▸ WORK TO BE COMPLETED: In the entries that follow, find the line containing "have h1 := abs_sum_slide_le"; from there, copy every line exactly through the line containing "exact sum_near_le_of_countHyp hA hX2 F".

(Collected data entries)

--*--

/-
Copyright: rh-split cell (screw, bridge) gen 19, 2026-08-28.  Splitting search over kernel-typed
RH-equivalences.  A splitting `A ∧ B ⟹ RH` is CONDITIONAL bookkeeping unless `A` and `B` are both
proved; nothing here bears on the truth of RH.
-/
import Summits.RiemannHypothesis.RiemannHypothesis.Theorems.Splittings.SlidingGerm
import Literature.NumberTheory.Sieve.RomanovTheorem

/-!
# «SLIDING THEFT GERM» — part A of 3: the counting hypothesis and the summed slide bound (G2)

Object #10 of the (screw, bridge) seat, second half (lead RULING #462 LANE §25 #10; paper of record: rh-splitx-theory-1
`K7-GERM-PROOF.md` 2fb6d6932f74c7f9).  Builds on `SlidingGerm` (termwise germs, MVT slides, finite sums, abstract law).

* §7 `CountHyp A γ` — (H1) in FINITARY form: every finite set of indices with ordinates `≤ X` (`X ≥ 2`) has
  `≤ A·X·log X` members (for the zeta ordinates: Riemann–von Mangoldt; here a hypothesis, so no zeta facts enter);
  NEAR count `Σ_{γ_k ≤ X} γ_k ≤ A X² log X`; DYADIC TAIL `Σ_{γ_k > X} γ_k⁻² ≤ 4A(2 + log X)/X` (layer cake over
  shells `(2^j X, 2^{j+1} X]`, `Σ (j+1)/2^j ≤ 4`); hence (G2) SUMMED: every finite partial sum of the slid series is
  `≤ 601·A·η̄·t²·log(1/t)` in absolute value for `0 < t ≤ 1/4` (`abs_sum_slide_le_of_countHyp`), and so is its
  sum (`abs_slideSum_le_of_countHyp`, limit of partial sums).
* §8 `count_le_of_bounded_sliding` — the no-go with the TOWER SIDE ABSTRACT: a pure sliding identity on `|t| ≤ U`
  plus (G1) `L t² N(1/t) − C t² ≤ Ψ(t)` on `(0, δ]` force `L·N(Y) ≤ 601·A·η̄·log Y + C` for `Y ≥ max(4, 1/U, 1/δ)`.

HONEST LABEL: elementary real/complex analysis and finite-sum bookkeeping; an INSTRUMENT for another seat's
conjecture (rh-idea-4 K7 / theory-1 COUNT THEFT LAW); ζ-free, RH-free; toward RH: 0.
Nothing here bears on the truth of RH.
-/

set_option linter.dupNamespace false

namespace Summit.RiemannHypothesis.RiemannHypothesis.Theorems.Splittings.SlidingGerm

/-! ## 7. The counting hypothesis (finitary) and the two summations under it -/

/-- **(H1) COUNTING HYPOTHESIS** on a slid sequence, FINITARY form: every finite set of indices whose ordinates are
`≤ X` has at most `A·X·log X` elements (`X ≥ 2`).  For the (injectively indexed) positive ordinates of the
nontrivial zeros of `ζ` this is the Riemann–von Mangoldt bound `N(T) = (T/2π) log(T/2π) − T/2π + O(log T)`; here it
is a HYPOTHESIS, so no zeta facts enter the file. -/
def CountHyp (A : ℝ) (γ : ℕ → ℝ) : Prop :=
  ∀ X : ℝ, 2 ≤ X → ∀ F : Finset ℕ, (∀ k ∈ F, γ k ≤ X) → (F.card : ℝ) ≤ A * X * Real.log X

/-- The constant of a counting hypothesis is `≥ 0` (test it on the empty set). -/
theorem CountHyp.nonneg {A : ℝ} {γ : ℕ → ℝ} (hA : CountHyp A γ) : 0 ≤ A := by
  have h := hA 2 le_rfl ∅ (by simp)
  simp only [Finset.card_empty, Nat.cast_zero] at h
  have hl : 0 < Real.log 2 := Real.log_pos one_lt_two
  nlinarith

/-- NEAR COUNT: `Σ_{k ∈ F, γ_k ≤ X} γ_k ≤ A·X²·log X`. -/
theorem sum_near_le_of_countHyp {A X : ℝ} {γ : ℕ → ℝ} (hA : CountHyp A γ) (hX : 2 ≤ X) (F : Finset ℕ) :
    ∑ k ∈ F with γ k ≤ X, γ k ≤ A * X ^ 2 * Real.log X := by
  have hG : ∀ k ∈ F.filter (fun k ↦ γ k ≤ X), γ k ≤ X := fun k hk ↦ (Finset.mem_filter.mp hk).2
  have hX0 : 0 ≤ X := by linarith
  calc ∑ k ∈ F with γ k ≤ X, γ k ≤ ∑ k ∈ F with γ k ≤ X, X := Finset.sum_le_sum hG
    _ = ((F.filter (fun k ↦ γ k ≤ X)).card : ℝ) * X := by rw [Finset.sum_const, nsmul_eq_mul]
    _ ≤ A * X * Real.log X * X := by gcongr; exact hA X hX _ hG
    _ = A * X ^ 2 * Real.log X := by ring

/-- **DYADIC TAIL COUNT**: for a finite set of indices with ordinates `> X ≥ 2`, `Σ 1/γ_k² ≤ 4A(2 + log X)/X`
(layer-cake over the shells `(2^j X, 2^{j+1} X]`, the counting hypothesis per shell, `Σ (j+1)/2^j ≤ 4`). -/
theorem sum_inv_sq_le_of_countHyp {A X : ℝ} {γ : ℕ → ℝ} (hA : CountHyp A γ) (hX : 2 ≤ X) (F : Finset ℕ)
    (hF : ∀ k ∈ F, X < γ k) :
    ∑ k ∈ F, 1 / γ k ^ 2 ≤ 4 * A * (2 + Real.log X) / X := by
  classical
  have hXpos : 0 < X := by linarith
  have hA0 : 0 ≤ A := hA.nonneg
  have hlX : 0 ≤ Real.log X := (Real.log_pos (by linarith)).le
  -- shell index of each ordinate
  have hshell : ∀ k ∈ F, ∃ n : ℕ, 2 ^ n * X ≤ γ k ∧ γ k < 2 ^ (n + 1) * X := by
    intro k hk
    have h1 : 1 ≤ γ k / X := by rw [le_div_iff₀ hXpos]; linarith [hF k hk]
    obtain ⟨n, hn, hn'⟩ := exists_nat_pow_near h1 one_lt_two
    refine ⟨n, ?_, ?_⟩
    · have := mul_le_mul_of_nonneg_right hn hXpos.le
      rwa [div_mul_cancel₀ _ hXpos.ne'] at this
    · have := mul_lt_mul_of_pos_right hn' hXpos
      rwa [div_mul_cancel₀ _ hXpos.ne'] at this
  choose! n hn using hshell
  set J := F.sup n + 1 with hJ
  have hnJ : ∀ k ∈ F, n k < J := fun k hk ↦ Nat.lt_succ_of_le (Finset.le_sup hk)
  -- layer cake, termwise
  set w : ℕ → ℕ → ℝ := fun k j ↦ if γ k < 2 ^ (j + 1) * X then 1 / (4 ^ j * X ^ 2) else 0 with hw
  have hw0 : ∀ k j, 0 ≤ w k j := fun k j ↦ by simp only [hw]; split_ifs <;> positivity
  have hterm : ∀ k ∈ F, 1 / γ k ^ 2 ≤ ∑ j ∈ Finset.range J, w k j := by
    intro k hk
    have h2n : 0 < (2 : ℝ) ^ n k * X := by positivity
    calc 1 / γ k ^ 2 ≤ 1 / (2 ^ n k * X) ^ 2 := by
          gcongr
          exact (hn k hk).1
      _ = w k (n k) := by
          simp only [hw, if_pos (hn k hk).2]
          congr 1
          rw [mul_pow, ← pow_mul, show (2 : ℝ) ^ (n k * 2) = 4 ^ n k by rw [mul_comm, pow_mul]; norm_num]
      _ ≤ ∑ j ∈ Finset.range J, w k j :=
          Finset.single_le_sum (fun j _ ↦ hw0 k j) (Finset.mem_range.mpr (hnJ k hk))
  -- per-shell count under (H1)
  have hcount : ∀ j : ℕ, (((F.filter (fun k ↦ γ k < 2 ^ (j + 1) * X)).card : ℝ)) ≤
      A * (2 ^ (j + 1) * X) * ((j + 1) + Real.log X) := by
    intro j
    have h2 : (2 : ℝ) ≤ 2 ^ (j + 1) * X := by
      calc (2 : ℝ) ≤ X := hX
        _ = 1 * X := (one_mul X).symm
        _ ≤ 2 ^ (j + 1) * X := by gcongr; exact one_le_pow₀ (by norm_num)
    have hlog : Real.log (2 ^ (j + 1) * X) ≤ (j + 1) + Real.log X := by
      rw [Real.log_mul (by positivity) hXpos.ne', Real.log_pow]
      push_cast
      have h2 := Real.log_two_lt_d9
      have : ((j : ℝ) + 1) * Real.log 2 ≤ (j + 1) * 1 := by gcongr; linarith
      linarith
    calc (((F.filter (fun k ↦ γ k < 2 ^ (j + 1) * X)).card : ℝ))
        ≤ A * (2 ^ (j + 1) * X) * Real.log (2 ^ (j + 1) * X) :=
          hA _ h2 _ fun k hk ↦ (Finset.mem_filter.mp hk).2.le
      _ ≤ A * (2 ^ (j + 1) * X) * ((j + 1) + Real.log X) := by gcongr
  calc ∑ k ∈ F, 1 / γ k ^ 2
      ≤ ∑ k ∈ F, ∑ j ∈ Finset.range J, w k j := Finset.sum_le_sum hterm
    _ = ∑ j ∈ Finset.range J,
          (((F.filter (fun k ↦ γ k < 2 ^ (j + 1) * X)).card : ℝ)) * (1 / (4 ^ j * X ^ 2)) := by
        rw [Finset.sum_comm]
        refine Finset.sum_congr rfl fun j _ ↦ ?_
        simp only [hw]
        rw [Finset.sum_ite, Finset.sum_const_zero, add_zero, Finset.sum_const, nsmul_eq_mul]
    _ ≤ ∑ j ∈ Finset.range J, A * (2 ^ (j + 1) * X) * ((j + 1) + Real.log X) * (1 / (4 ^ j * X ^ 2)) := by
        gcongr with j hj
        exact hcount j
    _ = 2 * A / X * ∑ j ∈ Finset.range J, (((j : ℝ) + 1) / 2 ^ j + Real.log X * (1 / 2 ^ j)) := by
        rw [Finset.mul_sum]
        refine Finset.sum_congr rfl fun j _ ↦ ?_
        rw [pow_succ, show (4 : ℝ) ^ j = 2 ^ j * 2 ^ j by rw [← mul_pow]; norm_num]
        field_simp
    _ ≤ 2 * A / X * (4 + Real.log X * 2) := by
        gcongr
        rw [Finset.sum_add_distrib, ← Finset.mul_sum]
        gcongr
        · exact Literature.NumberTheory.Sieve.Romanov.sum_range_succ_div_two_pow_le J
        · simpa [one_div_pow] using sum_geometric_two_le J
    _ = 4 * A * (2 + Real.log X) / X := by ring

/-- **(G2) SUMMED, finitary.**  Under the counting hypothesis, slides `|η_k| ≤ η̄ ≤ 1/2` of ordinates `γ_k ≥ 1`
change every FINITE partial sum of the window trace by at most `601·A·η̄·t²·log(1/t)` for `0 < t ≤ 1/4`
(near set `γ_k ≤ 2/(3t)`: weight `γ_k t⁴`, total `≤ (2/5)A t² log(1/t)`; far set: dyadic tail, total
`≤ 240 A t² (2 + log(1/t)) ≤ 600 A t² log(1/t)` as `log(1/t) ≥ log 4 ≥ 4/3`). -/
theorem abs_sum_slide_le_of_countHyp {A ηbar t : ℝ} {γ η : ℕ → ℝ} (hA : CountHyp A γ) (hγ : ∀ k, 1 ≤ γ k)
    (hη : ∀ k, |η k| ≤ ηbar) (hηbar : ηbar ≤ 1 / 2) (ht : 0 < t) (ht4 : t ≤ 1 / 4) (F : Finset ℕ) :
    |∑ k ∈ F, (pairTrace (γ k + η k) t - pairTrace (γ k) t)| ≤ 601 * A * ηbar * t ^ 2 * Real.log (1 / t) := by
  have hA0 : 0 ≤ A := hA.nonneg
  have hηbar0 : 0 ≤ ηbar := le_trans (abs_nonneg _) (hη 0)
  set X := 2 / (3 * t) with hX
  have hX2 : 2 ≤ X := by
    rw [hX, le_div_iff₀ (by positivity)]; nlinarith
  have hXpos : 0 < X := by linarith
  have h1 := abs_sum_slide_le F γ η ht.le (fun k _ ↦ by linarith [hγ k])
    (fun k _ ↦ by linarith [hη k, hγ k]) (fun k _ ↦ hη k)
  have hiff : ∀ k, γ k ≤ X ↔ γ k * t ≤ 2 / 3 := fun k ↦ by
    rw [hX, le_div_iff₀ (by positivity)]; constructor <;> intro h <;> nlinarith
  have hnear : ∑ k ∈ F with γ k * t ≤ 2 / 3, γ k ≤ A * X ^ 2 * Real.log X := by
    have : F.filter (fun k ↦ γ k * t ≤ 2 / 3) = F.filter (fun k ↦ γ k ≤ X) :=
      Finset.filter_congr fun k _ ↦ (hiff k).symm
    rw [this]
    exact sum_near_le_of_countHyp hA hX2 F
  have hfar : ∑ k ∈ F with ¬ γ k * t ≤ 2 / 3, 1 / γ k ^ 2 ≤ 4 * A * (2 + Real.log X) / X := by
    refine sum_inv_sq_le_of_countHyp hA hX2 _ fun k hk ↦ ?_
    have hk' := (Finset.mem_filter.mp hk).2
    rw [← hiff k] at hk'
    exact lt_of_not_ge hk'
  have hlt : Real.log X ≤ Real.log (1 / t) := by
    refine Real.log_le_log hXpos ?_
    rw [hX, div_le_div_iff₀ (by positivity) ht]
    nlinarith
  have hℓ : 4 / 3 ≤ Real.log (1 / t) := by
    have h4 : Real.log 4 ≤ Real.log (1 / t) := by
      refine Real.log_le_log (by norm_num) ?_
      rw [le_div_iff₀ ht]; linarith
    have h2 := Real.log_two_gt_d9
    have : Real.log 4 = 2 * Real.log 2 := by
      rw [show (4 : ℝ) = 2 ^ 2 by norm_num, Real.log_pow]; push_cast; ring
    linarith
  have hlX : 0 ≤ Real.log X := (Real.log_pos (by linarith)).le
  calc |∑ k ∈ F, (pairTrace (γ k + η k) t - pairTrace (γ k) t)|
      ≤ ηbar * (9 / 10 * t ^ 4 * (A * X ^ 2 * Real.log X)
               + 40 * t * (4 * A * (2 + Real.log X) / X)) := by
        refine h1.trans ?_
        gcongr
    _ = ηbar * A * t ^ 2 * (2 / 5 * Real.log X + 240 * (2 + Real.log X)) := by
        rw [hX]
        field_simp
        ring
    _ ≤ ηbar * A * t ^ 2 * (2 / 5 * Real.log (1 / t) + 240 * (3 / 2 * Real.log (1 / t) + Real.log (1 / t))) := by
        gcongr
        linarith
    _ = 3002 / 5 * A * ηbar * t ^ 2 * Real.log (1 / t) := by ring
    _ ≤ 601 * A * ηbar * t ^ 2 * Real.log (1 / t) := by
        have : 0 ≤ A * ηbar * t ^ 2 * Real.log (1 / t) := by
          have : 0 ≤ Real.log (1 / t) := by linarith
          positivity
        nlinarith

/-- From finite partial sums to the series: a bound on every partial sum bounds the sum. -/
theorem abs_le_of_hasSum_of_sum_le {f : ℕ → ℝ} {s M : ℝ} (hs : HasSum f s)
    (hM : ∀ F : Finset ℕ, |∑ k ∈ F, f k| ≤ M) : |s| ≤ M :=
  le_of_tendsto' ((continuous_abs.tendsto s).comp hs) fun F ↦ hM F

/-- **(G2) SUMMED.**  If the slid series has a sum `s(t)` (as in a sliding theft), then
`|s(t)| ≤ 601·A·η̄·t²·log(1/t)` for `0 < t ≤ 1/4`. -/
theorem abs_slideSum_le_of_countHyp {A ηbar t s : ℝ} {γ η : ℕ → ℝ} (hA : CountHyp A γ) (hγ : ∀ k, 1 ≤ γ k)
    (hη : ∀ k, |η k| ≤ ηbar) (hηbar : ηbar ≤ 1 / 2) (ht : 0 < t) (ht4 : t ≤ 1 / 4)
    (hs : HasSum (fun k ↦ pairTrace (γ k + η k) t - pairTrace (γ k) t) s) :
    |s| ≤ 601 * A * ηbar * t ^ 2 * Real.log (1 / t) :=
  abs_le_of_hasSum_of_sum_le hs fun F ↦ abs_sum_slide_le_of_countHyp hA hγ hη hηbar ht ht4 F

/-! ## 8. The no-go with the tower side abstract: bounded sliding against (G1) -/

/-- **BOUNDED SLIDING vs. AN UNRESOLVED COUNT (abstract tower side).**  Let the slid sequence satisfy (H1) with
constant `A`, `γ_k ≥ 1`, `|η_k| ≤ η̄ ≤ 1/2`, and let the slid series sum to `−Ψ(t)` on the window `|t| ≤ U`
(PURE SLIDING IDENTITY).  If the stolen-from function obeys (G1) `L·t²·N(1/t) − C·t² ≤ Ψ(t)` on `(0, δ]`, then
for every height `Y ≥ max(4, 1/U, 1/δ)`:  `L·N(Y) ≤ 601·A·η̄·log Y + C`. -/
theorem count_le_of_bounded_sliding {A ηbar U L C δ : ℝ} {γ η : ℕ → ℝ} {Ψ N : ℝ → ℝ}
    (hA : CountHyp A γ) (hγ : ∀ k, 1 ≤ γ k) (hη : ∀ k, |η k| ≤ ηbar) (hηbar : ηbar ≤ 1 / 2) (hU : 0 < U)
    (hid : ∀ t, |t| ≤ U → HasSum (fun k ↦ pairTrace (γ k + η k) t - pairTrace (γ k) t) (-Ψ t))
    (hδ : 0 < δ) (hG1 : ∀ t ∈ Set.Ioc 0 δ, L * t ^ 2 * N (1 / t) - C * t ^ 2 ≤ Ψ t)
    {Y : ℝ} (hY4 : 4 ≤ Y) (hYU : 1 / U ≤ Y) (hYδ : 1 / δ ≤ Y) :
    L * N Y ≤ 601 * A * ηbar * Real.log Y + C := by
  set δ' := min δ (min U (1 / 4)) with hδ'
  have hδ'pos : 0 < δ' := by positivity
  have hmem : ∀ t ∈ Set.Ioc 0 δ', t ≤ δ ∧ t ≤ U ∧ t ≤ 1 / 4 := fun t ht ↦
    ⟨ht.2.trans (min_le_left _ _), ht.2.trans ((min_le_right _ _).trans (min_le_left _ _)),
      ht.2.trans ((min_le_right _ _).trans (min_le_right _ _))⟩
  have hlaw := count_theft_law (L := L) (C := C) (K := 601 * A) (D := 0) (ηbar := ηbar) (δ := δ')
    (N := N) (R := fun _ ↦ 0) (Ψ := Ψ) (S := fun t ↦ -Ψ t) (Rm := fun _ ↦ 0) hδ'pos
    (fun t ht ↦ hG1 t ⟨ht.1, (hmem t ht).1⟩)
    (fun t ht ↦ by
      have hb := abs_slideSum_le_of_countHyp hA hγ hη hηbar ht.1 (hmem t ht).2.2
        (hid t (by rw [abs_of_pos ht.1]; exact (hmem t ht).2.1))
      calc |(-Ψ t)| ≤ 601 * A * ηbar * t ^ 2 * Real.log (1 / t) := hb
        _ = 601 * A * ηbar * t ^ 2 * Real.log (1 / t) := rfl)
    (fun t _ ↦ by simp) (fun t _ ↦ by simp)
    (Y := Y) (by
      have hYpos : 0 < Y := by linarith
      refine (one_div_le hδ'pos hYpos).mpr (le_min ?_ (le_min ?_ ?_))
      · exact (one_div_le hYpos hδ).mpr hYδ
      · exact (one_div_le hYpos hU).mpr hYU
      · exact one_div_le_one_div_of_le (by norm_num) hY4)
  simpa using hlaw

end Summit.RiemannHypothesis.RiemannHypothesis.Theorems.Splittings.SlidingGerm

--*--

▸ REPLY:
  have h1 := abs_sum_slide_le F γ η ht.le (fun k _ ↦ by linarith [hγ k])
    (fun k _ ↦ by linarith [hη k, hγ k]) (fun k _ ↦ hη k)
  have hiff : ∀ k, γ k ≤ X ↔ γ k * t ≤ 2 / 3 := fun k ↦ by
    rw [hX, le_div_iff₀ (by positivity)]; constructor <;> intro h <;> nlinarith
  have hnear : ∑ k ∈ F with γ k * t ≤ 2 / 3, γ k ≤ A * X ^ 2 * Real.log X := by
    have : F.filter (fun k ↦ γ k * t ≤ 2 / 3) = F.filter (fun k ↦ γ k ≤ X) :=
      Finset.filter_congr fun k _ ↦ (hiff k).symm
    rw [this]
    exact sum_near_le_of_countHyp hA hX2 F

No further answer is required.